The village of Shotley Gate is situated to the south-east of Ipswich, a distance of some ten miles from the town centre. At this time of year, the sun was due to set shortly after 6pm, so being somewhat unfamiliar with my destination, I made the decision to drive there directly from work, with the aim of arriving while daylight still remained.
The journey from the outskirts of Ipswich, following the B1456 to Shotley, was quick and without incident, and I arrived in the village at 5:15pm. My intention was to familiarise myself with the HMS Ganges site as much as possible before the stated 7pm rendezvous time. I had little idea what Marlin may have had planned, and I felt it prudent to be as prepared as my limited timeframe allowed. It is worth noting that this may have been the very reason for Marlin's lack of notice: an attempt to deny me time to research my destination, and a secure method of ensuring that he retained the upper hand in any meeting. Such circumstances should, perhaps, have set alarm bells ringing with sufficient volume to bring about a change of heart and a refusal to accede to Marlin's instructions, but such conclusions are of course easy to reach with the benefit of hindsight.
I drove to the end of the main road and parked my car outside The Bristol Arms pub, close to Shotley Pier, before making my way on foot back up Bristol Hill to Caledonia Road and the main gates of HMS Ganges. The gates, not surprisingly, were securely locked, and there appeared no indication of anything - or anyone - out of place. Shotley Gate Village Store is situated on the corner here, and a few individuals were departing the premises as the shop closed for the day. None paid me undue attention. I had become conditioned to be on the lookout for Marlin memorials, and it seemed entirely plausible that the man had lured me here merely to reveal another. A brief examination of the scene however, suggested this not to be the case.

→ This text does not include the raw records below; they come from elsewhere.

import Mathlib.Tactic.DefEqTransformations
import Summits.CriticalPhenomena.PercolationContinuityZ3.Theorems.PercNearOneGluingNoHeavyLowerTailKnQuestion8CoefficientwiseAttachmentSelector
import Summits.CriticalPhenomena.PercolationContinuityZ3.Theorems.PercNearOneGluingNoHeavyLowerTailKnQuestion8CoefficientwiseAttachmentCanonical
import HarnessLib

/-!
# The residue identity of the POINT ROW, kernel form II: the CLOSED canonical selector `A**` (non-zone neighbours absorbed)

Support file (`--supports stmt-CriticalPhenomena-4575`, closed), prover `prim-lf-2` (gen 36).  No definitions, no named facts, no sorries; standard axioms.
Memo `prim-lf-2/CW-RESIDUE-gen36.md` §1 (and `CW-INVOLUTION-gen35.md` §2).

Setting as in …CoefficientwiseAttachmentSelector: finite multigraph `ends : ι → Sym2 V`, edge set `E`, root `x`, wall vertex `z`, points `u, w`,
colouring `s ⊆ E` (red) / `E \ s` (blue), `C(t) = openCluster (ends '' t) x`, zone `U(s) = C(s) ∪ C(E \ s)`, core `D(s) = C(s) ∩ C(E \ s)`,
`σ_v(s) = 1[v ∈ C(s)] − 1[v ∈ C(E \ s)]`, point row `P = Σ_{s : z ∉ U(s)} σ_u(s) σ_w(s)`.  `W` is ATTACHED for `s` if every zone vertex
`v' ∉ W ∪ {x}` joined to `W` by an edge lies in `C(s \ I(W)) ∩ C((E \ s) \ I(W))`, `I(W)` = the edges meeting `W`.  The LOBE of `w` is its component
in the graph of the edges with both ends in `U(s) \ D(s)`.  Companion of …CoefficientwiseAttachmentResidue (selector `A*`).  Here the CLOSED CANONICAL SELECTOR is
  `A**(s) := ⋂₀ {W | x ∉ W, lobe_w(s) ⊆ W, W attached for s, W closed under non-zone neighbours}`
('closed': every vertex outside the zone `U(s)` joined to `W` by an edge lies in `W`; vertices outside the zone are harmless passengers of an attachment flip,
…AttachmentFlipWeak).  `A** ⊇ A*`; its point is prim-lf-2 gen 36's RESIDUE DECOMPOSITION (memo CW-RESIDUE-gen36 §2): the shadow `S` of `A**(s)` has all its
outside neighbours in the core, so the entangled residue splits over `S` into nonnegative multiples of FULL-closure sums of the quotients `G[S ∪ ∂S]/∂S` with
PLAIN wall sets — with `A*` the quotients acquire 'attached wall vertices', for which the analogous sums can be negative (7-vertex witness in the memo).
This file proves, for ANY map `𝓐` satisfying the defining equation `𝓐 s = A**(s)` (names as in the companion file with suffix `Closed`):
* `Coefficientwise.not_mem_aStarClosed` / `mem_aStarClosed` / `attached_aStarClosed` / `closed_aStarClosed` — `x ∉ A**(s)`, `w ∈ A**(s)`, `A**(s)` is
  attached (…AttachmentCanonical `attached_sInter`) and closed;
* `Coefficientwise.aStarClosed_flip_eq` — FLIP INVARIANCE `A**(s ∆ I(A**(s))) = A**(s)` (zone, core and lobes are unchanged by the flip — …AttachmentFlipWeak,
  …AttachmentCanonical `lobe_flip_eq` — and attached subsets of `A*(s)` are the same before and after it — …AttachmentStable `attached_flip_iff`);
* `Coefficientwise.pointRow_sum_eq_sum_entangledClosed` — **residue identity for `A**`**: `Σ_{wall} σ_u σ_w
      = Σ_{wall, u ∈ A**(s)} σ_u σ_w` (…AttachmentSelector `pointRow_sum_eq_sum_not_good` with the
  selector `A*`, whose GOOD colourings are exactly the FREE ones `u ∉ A*(s)` by the three facts and the flip invariance);
* `Coefficientwise.pointRow_sum_freeClosed_eq_zero` — the colourings with `u ∉ A**(s)` contribute zero.
[cite: KozmaNitzan2024, Questions 8–9 (§5.5 p. 36) (context: the Question-8 pocket covariance programme)]
-/

namespace Summit.CriticalPhenomena.PercolationContinuityZ3.Theorems

open Finset Literature.Probability.Percolation
open scoped symmDiff

namespace Coefficientwise

variable {ι V : Type*}

open Classical in
/-- `x ∉ A**(s)` (for `w ≠ x` the set `{v | v ≠ x}` contains the lobe of `w` — the root is a core vertex and lobe edges avoid the core — and is
vacuously attached). [cite: KozmaNitzan2024, §5.5 (context only)] -/
theorem not_mem_aStarClosed (ends : ι → Sym2 V) (E : Finset ι) (x w : V) (hwx : w ≠ x) (𝓐 : Finset ι → Set V)
    (h𝓐 : ∀ s : Finset ι, 𝓐 s = ⋂₀ {W : Set V | x ∉ W ∧
        openCluster (ends '' (↑(E.filter (fun i => ∀ y ∈ ends i,
          (y ∈ openCluster (ends '' (↑s : Set ι)) x ∨ y ∈ openCluster (ends '' (↑(E \ s) : Set ι)) x) ∧
          ¬ (y ∈ openCluster (ends '' (↑s : Set ι)) x ∧ y ∈ openCluster (ends '' (↑(E \ s) : Set ι)) x))) : Set ι)) w ⊆ W ∧
        (∀ v ∈ W, ∀ i ∈ E, ∀ v', ends i = s(v, v') →
          (v' ∈ openCluster (ends '' (↑s : Set ι)) x ∨ v' ∈ openCluster (ends '' (↑(E \ s) : Set ι)) x) → v' ≠ x → v' ∉ W →
            v' ∈ openCluster (ends '' (↑(s \ E.filter (fun i => ∃ v, v ∈ W ∧ v ∈ ends i)) : Set ι)) x ∧
            v' ∈ openCluster (ends '' (↑((E \ s) \ E.filter (fun i => ∃ v, v ∈ W ∧ v ∈ ends i)) : Set ι)) x) ∧
        (∀ v ∈ W, ∀ i ∈ E, ∀ v', ends i = s(v, v') → ¬ (v' ∈ openCluster (ends '' (↑s : Set ι)) x ∨ v' ∈ openCluster (ends '' (↑(E \ s) : Set ι)) x) → v' ∈ W)})
    (s : Finset ι) : x ∉ 𝓐 s := by
  rw [h𝓐 s]
  have hmem : {v : V | v ≠ x} ∈ {W : Set V | x ∉ W ∧
        openCluster (ends '' (↑(E.filter (fun i => ∀ y ∈ ends i,
          (y ∈ openCluster (ends '' (↑s : Set ι)) x ∨ y ∈ openCluster (ends '' (↑(E \ s) : Set ι)) x) ∧
          ¬ (y ∈ openCluster (ends '' (↑s : Set ι)) x ∧ y ∈ openCluster (ends '' (↑(E \ s) : Set ι)) x))) : Set ι)) w ⊆ W ∧
        (∀ v ∈ W, ∀ i ∈ E, ∀ v', ends i = s(v, v') →
          (v' ∈ openCluster (ends '' (↑s : Set ι)) x ∨ v' ∈ openCluster (ends '' (↑(E \ s) : Set ι)) x) → v' ≠ x → v' ∉ W →
            v' ∈ openCluster (ends '' (↑(s \ E.filter (fun i => ∃ v, v ∈ W ∧ v ∈ ends i)) : Set ι)) x ∧
            v' ∈ openCluster (ends '' (↑((E \ s) \ E.filter (fun i => ∃ v, v ∈ W ∧ v ∈ ends i)) : Set ι)) x) ∧
        (∀ v ∈ W, ∀ i ∈ E, ∀ v', ends i = s(v, v') → ¬ (v' ∈ openCluster (ends '' (↑s : Set ι)) x ∨ v' ∈ openCluster (ends '' (↑(E \ s) : Set ι)) x)
              → v' ∈ W)} := by
    refine ⟨fun h => h rfl, ?_, ?_, ?_⟩
    · intro y hy hyx
      have hyx' : y = x := by simpa using hyx
      subst hyx'
      obtain ⟨e, he, hye⟩ := exists_edge_of_mem_openCluster ends hy hwx.symm
      rw [Finset.mem_filter] at he
      exact (he.2 _ hye).2 ⟨mem_openCluster_self _ _, mem_openCluster_self _ _⟩
    · intro v hv i hi v' he hU hne hnW
      exact absurd (by simpa using hne) hnW
    · intro v hv i hi v' he hnz
      have hne : v' ≠ x := by
        rintro rfl
        exact hnz (Or.inl (mem_openCluster_self _ _))
      simpa using hne
  intro hx
  exact (Set.mem_sInter.mp hx _ hmem) rfl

I continued on up the main road, following the Ganges perimeter fence, though forced onto the opposite side of the road by the absence of any pavement. A short distance further up, the fence turns right and a public footpath follows it east towards the River Orwell. I left the main road and proceeded along this path. The fence here is perhaps six feet high, yet effectively raised a further two feet by its banked position. Spikes lining the upper edge provide an added deterrent for any intruder. A few noticeable attempts have been made to breach this barrier: damage is visible at irregular intervals along this northern side, yet the site is clearly maintained to a significant level, and broken railings have been consistently repaired.
Further down, the footpath divides, one route (which I believe to be the official right of way) continuing close to the HMS Ganges fence. This path proved, however, to be prohibitively overgrown with brambles, and consequently a second, more travelled path had been beaten to the left, forking around the undergrowth and continuing parallel to the original, alongside the neighbouring field. I elected to take this second option, and continued eastwards for approximately 100 yards, whereupon the two paths converged once more, close to a small brick building. From here I tracked the fence to its north-eastern corner, before being forced to leave it and make my way down into Shotley Marina.
The view from here is dominated by the water tower above, yet little can be seen of the Ganges buildings nearby. I continued on through the marina, walking to the rear of The Shipwreck bar, and passing a flight of steps opposite the chandlery, which scale the hillside to a locked gate in the Ganges fence, close to the south-eastern corner of the site. Around this corner lie the gates of the rear road entrance. The rusted chains securing this gate indicated that they had not been breached for some considerable time.
Rounding Shotley Point, I made my way along the sea wall with the fence of HMS Ganges high above me, and arrived back at my car as the last of the remaining light faded. It was 6:15pm. With a little time to spare, I chose to step into The Bristol Arms.